An electrical load is an electrical component or portion of a circuit that consumes (active) electric power,[1][2] such as electrical appliances and lights inside the home. The term may also refer to the power consumed by a circuit. This is opposed to a power supply source, such as a battery or generator, which provides power.[2]

The term is used more broadly in electronics for a device connected to a signal source, whether or not it consumes power.[2] If an electric circuit has an output port, a pair of terminals that produces an electrical signal, the circuit connected to this terminal (or its input impedance) is the load. For example, if a CD player is connected to an amplifier, the CD player is the source, and the amplifier is the load.[2]

Load affects the performance of circuits with respect to output voltages or currents, such as in sensors, voltage sources, and amplifiers. Mains power outlets provide an easy example: they supply power at constant voltage, with electrical appliances connected to the power circuit collectively making up the load. When a high-power appliance switches on, it dramatically reduces the load impedance.

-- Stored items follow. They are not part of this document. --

import Literature.MathematicalPhysics.QuantumLattice.TorusSectorGibbsMixtureSymmetry
import Literature.MathematicalPhysics.QuantumLattice.TwistedFlipSpaceGroupUnitary
import Literature.MathematicalPhysics.QuantumLattice.InfVolFermionStateSpinFlip
import HarnessLib

/-!
# Spin-exchange symmetry of the canonical `S^z = 0` Gibbs states of the `t–t'` Hubbard torus, and
# spin-flip invariance of thermal torus-limit states

Topic `Literature/MathematicalPhysics/QuantumLattice`; companion of `TorusSectorGibbsMixtureSymmetry.lean`
(point group and translations) for the remaining element of the square-lattice symmetry set a state
relaxation identifies «w.l.o.g.» (translations, `U(1)×U(1)` gauge, `D₄`, SPIN FLIP): the spin exchange
`Γ_swap : c_{xσ} ↦ c_{x,1−σ}` (`relabel Orb.spinSwap`; on the torus the unitary `F = fockSpinFlip`,
`TwistedFlipSpaceGroupUnitary.lean`; on infinite-volume states `ω ↦ ω.spinFlip`,
`InfVolFermionStateSpinFlip.lean`). The sector `(N, S^z = 0)` is mapped to itself by `F` (`F` commutes with
`N` and anticommutes with `S^z`) and `F` commutes with `H_L = hubbardTorusTT' L t t' U`, so by the unitary
invariance of canonical sector Gibbs states (`SectorGibbsMixtureInvariance.lean`):

* `fockRelabel_spinSwap_mulVec_mem_szSector_zero` (any orbital set) / `fockSpinFlip_mulVec_mem_szSector_zero` —
  the spin exchange preserves every `szSector N 0` (`S^z Γ = −Γ S^z`, `spinZ_mul_fockRelabel_spinSwap`);
* `sum_sectorGibbsWeightTT'_mul_expect_fockSpinFlip_mulVec_eq` — the canonical Gibbs data
  `(p_{L,i}, ψ_{L,i})` of `(rectN n L, S^z = 0)` satisfy `Σ_i p_i ⟨Fψ_i, Y Fψ_i⟩ = Σ_i p_i ⟨ψ_i, Y ψ_i⟩`
  for every torus operator `Y`;
* `sum_sectorGibbsWeightTT'_mul_torusAvgExpectAt_relabel_spinSwap` — the weighted translation average of
  `Γ_swap A` equals that of `A` (`Γ(ι) ∘ Γ_swap = Γ_swap ∘ Γ(ι)`, `F U_v = U_v F`);
* `IsTorusLimitOfMixture.spinFlip_eq_of_sectorGibbs` — **every torus limit of the canonical `S^z = 0`
  sector Gibbs states is spin-flip invariant**, `ω.spinFlip = ω`; hence it kills every spin-flip defect
  `Γ_swap Y − Y` of a window certificate (`…expect_relabel_spinSwap_sub_eq_zero_of_sectorGibbs`).

Everything is PROVED; no definition, no named fact, no instance. (Full `SU(2)` is NOT available for the
`S^z = 0` sector state: only `U(1)_z ⋊ flip`.)

## Mathlib / tree search

REUSED: `sum_sectorGibbsWeightTT'_mul_expect_mulVec_eq` (`TorusSectorGibbsMixtureSymmetry`),
`apply_eq_zero_off_of_mulVec_mem` (`GibbsEnergyEntropyBalance`), `fockSpinFlip`,
`fockSpinFlip_commute_hubbardTorusTT'`, `fockSpinFlip_commute_totalNumber`, `conjTranspose_fockSpinFlip`,
`Orb.spinSwap_mul_translate` (`TwistedFlipSpaceGroupUnitary`), `relabel_spinSwap_spinZ`
(`HubbardSpinFlipSymmetry`), `fermionEmbed_relabel_spinSwap`, `spinFlip_expect` (`InfVolFermionStateSpinFlip`),
`relabel_eq_fockRelabel_conj`, `mem_szSector_iff`, `nParticleSubmodule_eq_eigenspace_holds`,
`mulVec_mem_eigenspace_of_commute`, `star_mulVec_dotProduct_mulVec_mulVec`, `torusAvgExpectAt_of_injOn`.
`lean search 'spinFlip.*Gibbs|IsTorusLimitOfMixture.*spinFlip'`: nothing (2026-08-26).

## References

* G. Benfatto, A. Giuliani, V. Mastropietro, Ann. Henri Poincaré 7 (2006) 809, §2.1 (spin-exchange symmetry
  of the Hubbard Hamiltonian). [cite: BenfattoGiulianiMastropietro2006, §2.1]
* X. Han, arXiv:2006.06002 (2020), §3 (symmetry constraints `⟨g·O⟩ = ⟨O⟩`). [cite: Han2020Bootstrap, §3]
* R. B. Israel, *Convexity in the Theory of Lattice Gases* (1979), §I.3 eq. (26). [cite: Israel1979, §I.3 eq. (26)]
-/

noncomputable section

namespace Literature.MathematicalPhysics.QuantumLattice

open Matrix Finset HubbardWave0 Literature.Probability.LatticeModels ThermodynamicLimit
open _root_.Filter
open scoped _root_.Topology ComplexOrder BigOperators

section Torus

variable (L : ℕ) [NeZero L]

/-- `X Uᴴ U = X` from `U⋆U = 1`, the `DecidableEq` instance an implicit ARGUMENT (cf.
`TorusGibbsEnergyEntropyBalance`). [folklore] -/
private theorem mul_conjTranspose_mul_self_of_star_mul_self {ι : Type*} [Fintype ι] {_dec : DecidableEq ι}
    {U : Matrix ι ι ℂ} (h : star U * U = 1) (X : Matrix ι ι ℂ) : X * Uᴴ * U = X := by
  rw [Matrix.mul_assoc, ← Matrix.star_eq_conjTranspose, h, Matrix.mul_one]

/-- `U (Uᴴ X) = X` from `UU⋆ = 1` (same remark). [folklore] -/
private theorem mul_conjTranspose_mul_of_mul_star_self'' {ι : Type*} [Fintype ι] {_dec : DecidableEq ι}
    {U : Matrix ι ι ℂ} (h : U * star U = 1) (X : Matrix ι ι ℂ) : U * (Uᴴ * X) = X := by
  rw [← Matrix.mul_assoc, ← Matrix.star_eq_conjTranspose, h, Matrix.one_mul]

omit [NeZero L] in
/-- `F (Fᴴ X) = X` for the spin exchange (instance-free form). [cite: BenfattoGiulianiMastropietro2006, §2.1] -/
theorem fockSpinFlip_mul_conjTranspose_mul
    (X : Matrix (Finset (Orb (FermionTorus 2 L))) (Finset (Orb (FermionTorus 2 L))) ℂ) :
    fockSpinFlip * ((fockSpinFlip : Matrix (Finset (Orb (FermionTorus 2 L))) _ ℂ)ᴴ * X) = X := by
  rw [fockSpinFlip_def]
  exact mul_conjTranspose_mul_of_mul_star_self''
    (fockRelabel (Orb.spinSwap : Orb (FermionTorus 2 L) ≃ Orb (FermionTorus 2 L))).2.2 X

end Torus

section Generic

variable {Λ : Type*} [LinearOrder Λ] [Fintype Λ]

/-- **`S^z Γ = −Γ S^z`** for the spin-exchange unitary `Γ = fockRelabel Orb.spinSwap` of any finite orbital
set (`Γ S^z Γᴴ = −S^z`, `relabel_spinSwap_spinZ`). [cite: BenfattoGiulianiMastropietro2006, §2.1] -/
theorem spinZ_mul_fockRelabel_spinSwap :
    (HubbardWave0.spinZ : Matrix (Finset (Orb Λ)) _ ℂ) * (fockRelabel (Orb.spinSwap : Orb Λ ≃ Orb Λ)).val =
      -((fockRelabel (Orb.spinSwap : Orb Λ ≃ Orb Λ)).val * HubbardWave0.spinZ) := by
  have h := relabel_spinSwap_spinZ (Λ := Λ)
  rw [relabel_eq_fockRelabel_conj] at h
  have h2 : (fockRelabel (Orb.spinSwap : Orb Λ ≃ Orb Λ)).val * HubbardWave0.spinZ *
      (fockRelabel (Orb.spinSwap : Orb Λ ≃ Orb Λ)).valᴴ * (fockRelabel (Orb.spinSwap : Orb Λ ≃ Orb Λ)).val =
      -HubbardWave0.spinZ * (fockRelabel (Orb.spinSwap : Orb Λ ≃ Orb Λ)).val :=
    congrArg (fun M : Matrix (Finset (Orb Λ)) _ ℂ => M * (fockRelabel (Orb.spinSwap : Orb Λ ≃ Orb Λ)).val) h
  rw [mul_conjTranspose_mul_self_of_star_mul_self (fockRelabel (Orb.spinSwap : Orb Λ ≃ Orb Λ)).2.1,
    Matrix.neg_mul] at h2
  rw [h2, neg_neg]

/-- **The spin exchange preserves the `S^z = 0` sectors**: `ψ ∈ (N, S^z = 0) ⇒ Γψ ∈ (N, S^z = 0)`
(`Γ` commutes with `N̂` and anticommutes with `S^z`). [cite: LiebPRL1989, eq. (2)] -/
theorem fockRelabel_spinSwap_mulVec_mem_szSector_zero {N : ℕ} {ψ : Fock (Orb Λ)} (hψ : ψ ∈ szSector N 0) :
    (fockRelabel (Orb.spinSwap : Orb Λ ≃ Orb Λ)).val *ᵥ ψ ∈ szSector N 0 := by
  unfold szSector at hψ ⊢
  rw [Submodule.mem_inf] at hψ ⊢
  refine ⟨?_, ?_⟩
  · have h1 := hψ.1
    rw [nParticleSubmodule_eq_eigenspace_holds N] at h1 ⊢
    have hN : Commute (fockRelabel (Orb.spinSwap : Orb Λ ≃ Orb Λ)).val
        (totalNumberOp : Matrix (Finset (Orb Λ)) _ ℂ) := by
      rw [totalNumberOp_eq_totalNumber]
      exact fockRelabel_commute_of_relabel_eq _ relabel_spinSwap_totalNumber
    exact mulVec_mem_eigenspace_of_commute hN h1
  · have h2 := hψ.2
    rw [Module.End.mem_eigenspace_iff, Matrix.toLin'_apply] at h2 ⊢
    rw [mulVec_mulVec, spinZ_mul_fockRelabel_spinSwap, neg_mulVec, ← mulVec_mulVec, h2, Complex.ofReal_zero,
      zero_smul, mulVec_zero, neg_zero, zero_smul]

end Generic

section Torus

variable (L : ℕ) [NeZero L]

omit [NeZero L] in
/-- On the torus: `F` (`fockSpinFlip`) preserves every `szSector N 0`. [cite: LiebPRL1989, eq. (2)] -/
theorem fockSpinFlip_mulVec_mem_szSector_zero {N : ℕ} {ψ : Fock (Orb (FermionTorus 2 L))}
    (hψ : ψ ∈ szSector N 0) :
    (fockSpinFlip : Matrix (Finset (Orb (FermionTorus 2 L))) _ ℂ) *ᵥ ψ ∈ szSector N 0 := by
  rw [fockSpinFlip_def]
  exact fockRelabel_spinSwap_mulVec_mem_szSector_zero hψ

omit [NeZero L] in
/-- `F` has no matrix entries from the sector `(rectN n L, S^z = 0)` to its complement.
[cite: LiebPRL1989, eq. (2)] -/
theorem fockSpinFlip_apply_eq_zero_of_szConfig (n : ℝ) (s s' : Finset (Orb (FermionTorus 2 L)))
    (hs : ¬ szConfig n L s) (hs' : szConfig n L s') :
    (fockSpinFlip : Matrix (Finset (Orb (FermionTorus 2 L))) _ ℂ) s s' = 0 :=
  apply_eq_zero_off_of_mulVec_mem (szConfig n L) (szSector (rectN n L) 0) (mem_szSector_rectN_iff n L)
    (fun _ hv => fockSpinFlip_mulVec_mem_szSector_zero L hv) s s' hs hs'

/-- **Spin-exchange invariance of the canonical `S^z = 0` Gibbs state of the torus**: for every torus
operator `Y`, `Σ_i p_{L,i} ⟨Fψ_{L,i}, Y Fψ_{L,i}⟩ = Σ_i p_{L,i} ⟨ψ_{L,i}, Y ψ_{L,i}⟩`.
[cite: Israel1979, §I.3 eq. (26)] -/
theorem sum_sectorGibbsWeightTT'_mul_expect_fockSpinFlip_mulVec_eq (t t' U n β : ℝ)
    (Y : Matrix (Finset (Orb (FermionTorus 2 L))) (Finset (Orb (FermionTorus 2 L))) ℂ) :
    ∑ i, (sectorGibbsWeightTT' β t t' U n L i : ℂ) *
        expect Y ((fockSpinFlip : Matrix (Finset (Orb (FermionTorus 2 L))) _ ℂ) *ᵥ sectorGibbsVectorTT' t t' U n L i) =
      ∑ i, (sectorGibbsWeightTT' β t t' U n L i : ℂ) * expect Y (sectorGibbsVectorTT' t t' U n L i) := by
  refine sum_sectorGibbsWeightTT'_mul_expect_mulVec_eq L t t' U n β (fockSpinFlip_mul_conjTranspose_mul L)
    (fockSpinFlip_commute_hubbardTorusTT' t t' U) (fockSpinFlip_apply_eq_zero_of_szConfig L n)
    (fun s s' hs hs' => ?_) Y
  rw [conjTranspose_fockSpinFlip]
  exact fockSpinFlip_apply_eq_zero_of_szConfig L n s s' hs hs'

/-- `F U_v = U_v F`. [cite: Han2020Bootstrap, §3] -/
theorem fockSpinFlip_mul_fockTranslate_val (v : TorusSite 2 L) :
    (fockSpinFlip : Matrix (Finset (Orb (FermionTorus 2 L))) _ ℂ) * (fockTranslate v).val =
      (fockTranslate v).val * fockSpinFlip := by
  have h : fockRelabel (Orb.spinSwap : Orb (FermionTorus 2 L) ≃ Orb (FermionTorus 2 L)) * fockTranslate v =
      fockTranslate v * fockRelabel (Orb.spinSwap : Orb (FermionTorus 2 L) ≃ Orb (FermionTorus 2 L)) := by
    rw [fockTranslate, ← map_mul, ← map_mul]
    exact congrArg _ (Orb.spinSwap_mul_translate v)
  rw [fockSpinFlip_def]
  exact congrArg Subtype.val h

/-- **The weighted translation average of `Γ_swap A` equals that of `A`** in the canonical `S^z = 0` Gibbs
mixture of the torus (`Λ` fitting into the torus, `A ∈ 𝔄_Λ`). [cite: Han2020Bootstrap, §3] -/
theorem sum_sectorGibbsWeightTT'_mul_torusAvgExpectAt_relabel_spinSwap (t t' U n β : ℝ)
    {Λ : Finset (Site 2)} (hInj : Set.InjOn (Torus.proj (d := 2) L) ↑Λ) (A : FermionOp Λ) :
    ∑ i, (sectorGibbsWeightTT' β t t' U n L i : ℂ) *
        torusAvgExpectAt L Λ (relabel (Orb.spinSwap : Orb (PolySite Λ) ≃ Orb (PolySite Λ)) A)
          (sectorGibbsVectorTT' t t' U n L i) =
      ∑ i, (sectorGibbsWeightTT' β t t' U n L i : ℂ) *
        torusAvgExpectAt L Λ A (sectorGibbsVectorTT' t t' U n L i) := by
  set B := fermionEmbed (PolySite.toTorusEmb L hInj) A with hB
  set F : Matrix (Finset (Orb (FermionTorus 2 L))) _ ℂ := fockSpinFlip with hF
  have hpull : fermionEmbed (PolySite.toTorusEmb L hInj)
      (relabel (Orb.spinSwap : Orb (PolySite Λ) ≃ Orb (PolySite Λ)) A) = F * B * Fᴴ := by
    rw [fermionEmbed_relabel_spinSwap, relabel_eq_fockRelabel_conj, ← fockSpinFlip_def]
  -- `⟨U_vψ, F B Fᴴ U_vψ⟩ = ⟨U_v Fᴴψ, B U_v Fᴴψ⟩`
  have hterm : ∀ (v : TorusSite 2 L) (ψ : Fock (Orb (FermionTorus 2 L))),
      expect (F * B * Fᴴ) ((fockTranslate v).val *ᵥ ψ) = expect B ((fockTranslate v).val *ᵥ (Fᴴ *ᵥ ψ)) := by
    intro v ψ
    have hvec : (fockTranslate v).val *ᵥ (Fᴴ *ᵥ ψ) = Fᴴ *ᵥ ((fockTranslate v).val *ᵥ ψ) := by
      rw [mulVec_mulVec, mulVec_mulVec, hF, conjTranspose_fockSpinFlip, fockSpinFlip_mul_fockTranslate_val]
    rw [expect, expect, hvec, star_mulVec_dotProduct_mulVec_mulVec Fᴴ B, conjTranspose_conjTranspose]
  have havg : ∀ ψ : Fock (Orb (FermionTorus 2 L)),
      torusAvgExpectAt L Λ (relabel (Orb.spinSwap : Orb (PolySite Λ) ≃ Orb (PolySite Λ)) A) ψ =
        torusAvgExpectAt L Λ A (Fᴴ *ᵥ ψ) := by
    intro ψ
    rw [torusAvgExpectAt_of_injOn L hInj, torusAvgExpectAt_of_injOn L hInj, hpull,
      Finset.sum_congr rfl fun v _ => hterm v ψ]
  have h1 : ∀ (u : TorusSite 2 L) (φ : Fock (Orb (FermionTorus 2 L))), expect B ((fockTranslate u).val *ᵥ φ) =
      expect ((fockTranslate u).valᴴ * B * (fockTranslate u).val) φ := fun u φ => by
    rw [expect, expect, star_mulVec_dotProduct_mulVec_mulVec (fockTranslate u).val B]
  have hswap : ∀ χ : Fin (sectorGibbsCount n L) → Fock (Orb (FermionTorus 2 L)),
      ∑ i, (sectorGibbsWeightTT' β t t' U n L i : ℂ) * torusAvgExpectAt L Λ A (χ i) =
        ((Fintype.card (TorusSite 2 L) : ℂ))⁻¹ * ∑ u : TorusSite 2 L, ∑ i,
          (sectorGibbsWeightTT' β t t' U n L i : ℂ) *
            expect ((fockTranslate u).valᴴ * B * (fockTranslate u).val) (χ i) := by
    intro χ
    rw [Finset.sum_comm, Finset.mul_sum]
    refine Finset.sum_congr rfl fun i _ => ?_
    rw [torusAvgExpectAt_of_injOn L hInj, Finset.mul_sum, Finset.mul_sum, Finset.mul_sum]
    refine Finset.sum_congr rfl fun u _ => ?_
    rw [h1, mul_left_comm]
  rw [Finset.sum_congr rfl fun i _ => by rw [havg], hswap (fun i => Fᴴ *ᵥ sectorGibbsVectorTT' t t' U n L i),
    hswap (fun i => sectorGibbsVectorTT' t t' U n L i)]
  refine congrArg (fun z => ((Fintype.card (TorusSite 2 L) : ℂ))⁻¹ * z) (Finset.sum_congr rfl fun u _ => ?_)
  simp only [hF, conjTranspose_fockSpinFlip]
  exact sum_sectorGibbsWeightTT'_mul_expect_fockSpinFlip_mulVec_eq L t t' U n β _

namespace InfVolFermionState

/-- **Thermal torus limits are spin-flip invariant.** Every torus limit `ω` of the canonical Gibbs states
of `hubbardTorusTT' (Ls j) t t' U` at inverse temperature `β` on the sectors `(rectN n (Ls j), S^z = 0)`
(`Ls → ∞`; any `β, t, t', U, n`) satisfies `ω ∘ Γ_swap = ω` (`ω.spinFlip = ω`).
[cite: BenfattoGiulianiMastropietro2006, §2.1] -/
theorem IsTorusLimitOfMixture.spinFlip_eq_of_sectorGibbs (t t' U n β : ℝ)
    {ω : InfVolFermionState 2} {Ls : ℕ → ℕ}
    (h : ω.IsTorusLimitOfMixture (sectorGibbsCount n) (fun L => sectorGibbsWeightTT' β t t' U n L)
      (fun L => sectorGibbsVectorTT' t t' U n L) Ls)
    (hLs : Tendsto Ls atTop atTop) : ω.spinFlip = ω := by
  refine InfVolFermionState.ext fun Λ => LinearMap.ext fun A => ?_
  rw [spinFlip_expect]
  refine tendsto_nhds_unique (h Λ _) ((h Λ A).congr' ?_)
  filter_upwards [eventually_injOn_proj_of_tendsto Λ hLs, hLs.eventually_ge_atTop 1] with j h1 hj
  haveI : NeZero (Ls j) := ⟨by omega⟩
  simp_rw [torusAvgExpect_eq]
  exact (sum_sectorGibbsWeightTT'_mul_torusAvgExpectAt_relabel_spinSwap (Ls j) t t' U n β h1 A).symm

/-- **Thermal torus limits kill the spin-flip defects of a window certificate**: for every region `Λ'`
and `Y ∈ 𝔄_{Λ'}`, `ω_{Λ'}(Γ_swap Y − Y) = 0`. [cite: Han2020Bootstrap, §3] -/
theorem IsTorusLimitOfMixture.expect_relabel_spinSwap_sub_eq_zero_of_sectorGibbs (t t' U n β : ℝ)
    {ω : InfVolFermionState 2} {Ls : ℕ → ℕ}
    (h : ω.IsTorusLimitOfMixture (sectorGibbsCount n) (fun L => sectorGibbsWeightTT' β t t' U n L)
      (fun L => sectorGibbsVectorTT' t t' U n L) Ls)
    (hLs : Tendsto Ls atTop atTop) {Λ' : Finset (Site 2)} (Y : FermionOp Λ') :
    ω.expect Λ' (relabel (Orb.spinSwap : Orb (PolySite Λ') ≃ Orb (PolySite Λ')) Y - Y) = 0 := by
  rw [map_sub, ← spinFlip_expect, h.spinFlip_eq_of_sectorGibbs t t' U n β hLs, sub_self]

end InfVolFermionState

end Torus

end Literature.MathematicalPhysics.QuantumLattice

end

The voltages will drop if the load impedance is not much higher than the power supply impedance. Therefore, switching on a heating appliance in a domestic environment may cause incandescent lights to dim noticeably.

## A more technical approach

When discussing the effect of load on a circuit, it is helpful to disregard the circuit's actual design and consider only the Thévenin equivalent. (The Norton equivalent could be used instead, with the same results.) The Thévenin equivalent of a circuit looks like this:

With no load (open-circuited terminals), all of ${\displaystyle V_{S}}$ falls across the output; the output voltage is ${\displaystyle V_{S}}$. However, the circuit will behave differently if a load is added. Therefore, we would like to ignore the details of the load circuit, as we did for the power supply, and represent it as simply as possible. For example, if we use an input resistance to represent the load, the complete circuit looks like this:

Whereas the voltage source by itself was an open circuit, adding the load makes a closed circuit and allows charge to flow. This current places a voltage drop across ${\displaystyle R_{S}}$, so the voltage at the output terminal is no longer ${\displaystyle V_{S}}$. The output voltage can be determined by the voltage division rule:

${\displaystyle V_{OUT}=V_{S}\cdot {\frac {R_{L}}{R_{L}+R_{S}}}}$

If the source resistance is not negligibly small compared to the load impedance, the output voltage will fall.

This illustration uses simple resistances, but a similar discussion can be applied in alternating current circuits using resistive, capacitive, and inductive elements.